On #1, I guess "Asswipe Johnson" wouldn't fly in Germany?

http://snltranscripts.jt.org/92/92ababynames.phtml

It isn't a taboo, but if you want to start a fight, head to a baby name chat board and announce you're naming your son Ashley or your daughter Evan.

@Meagan, they're called apotropaic names, from the Greek "to turn away."

Apotropaic. nice.

So funny, because I know a male Ashley and two female Evans, well, one is Evanne, but still. I have been meaning to write about this topic for a while now, actually.

Our daughter K1 is apotropaically named Holden. It's a family name in my wife's family, and when she fell pregnant we had it on our list for a bopy, but when we found out it was a girl we decided we liked it anyway.

Our only taboo for naming was that it not be on the Social Security top 100 names list, preferably a good stretch below. K2, a boy, is named Jasper.

So now I'm thinking "Apotropaic Johnson" would be a great name for our second.
"Lil' Apo" has a nice ring to it, no?

I'm still mad we had three girls so I was not able to use my choice Kenesaw Mountain Landis Sullivan.

Interesting you bring up Ashley because I think it leads to the largest taboo. Naming boys "girls" names.
Lynn is a name that was almost in the top 100 for boys in the 1940s. In 1986 it left the top 1000 completely.
Leslie left in 1997.
Marion pops back in at the very bottom periodically (I'm assuming only because John Wayne is very manly).

Micah, it's pronounced "ah-SWEE-pay."

Not only is it fine for Sephardic Jews to name their kids after living relatives, you can really irk the grandparents if you FAIL to do so!

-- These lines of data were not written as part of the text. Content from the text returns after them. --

import Literature.NumberTheory.Sieve.SmoothLargeValuesDilate
import HarnessLib

/-!
# Large values of exponential sums over smooth numbers, IIIb: differences off the "fairly major" arcs

Topic `Literature/NumberTheory/Sieve`; a PROVED file toward
`Literature.NumberTheory.DiophantineGeometry.XYZUpperHalf` ([Harper2016, Cor. 1]). The last part
of the proof of Proposition 3 of op. cit. (§4, pp. 16–17), assembled from
`sum_geomBound_prefix_le` (Erdős–Turán for one difference), `norm_smoothExpSum_dilate_le` (the
dilated sums, via Theorem 1 at the scale `X'` or the crude bound) and Smooth Numbers Result 2:
if `t` is NOT "fairly major", i.e. there is no `q ≤ Q⋆` and `a` with `|t − a/q| ≤ Q⋆ yK/(qx)`, then

`sum_geomBound_prefix_le_of_not_major`:
`∑_{m ∈ 𝓜} min(x/m, 1/(2‖mt‖)) ≤ C (log x)⁴ (yK)^{1−α} y^{(5/2)(1−α)} (K^{1/2−α} + √K · Q⋆^{−1/2+(3/2)(1−α)}) 𝓟 + x^{19/20}`,
`𝓜 = prefixSet y (x/(yK))`, `𝓟 = x^α ζ(α,y)/√φ₂(α,y)`, `α = α(x,y)` (printed: `≪ Ψ(x,y)/K^{2/5}`-type
bounds when `q ≥ K log¹² x` or `|η| ≥ K² y log¹² x/x`; our thresholds differ because we use the
Fejér-kernel form of Erdős–Turán, with `H = 16K` frequencies).

## References

* A. J. Harper, Compositio Math. 152 (2016) 1121–1158, §4, proof of Proposition 3 [Harper2016].
-/

noncomputable section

There was an interesting piece in Time magazine (I KNOW) on banned baby names in Iran a few years ago...ah, here: http://www.time.com/time/world/article/0,8599,1540450,00.html

Christopher,

Mercedes the car was named after a girl, it is a Spanish name for the Virgin Mary.

whoops, I accidentally deleted it, but above, I meant to mention my HS friend's dad, who always answered the phone, "This is Lynn."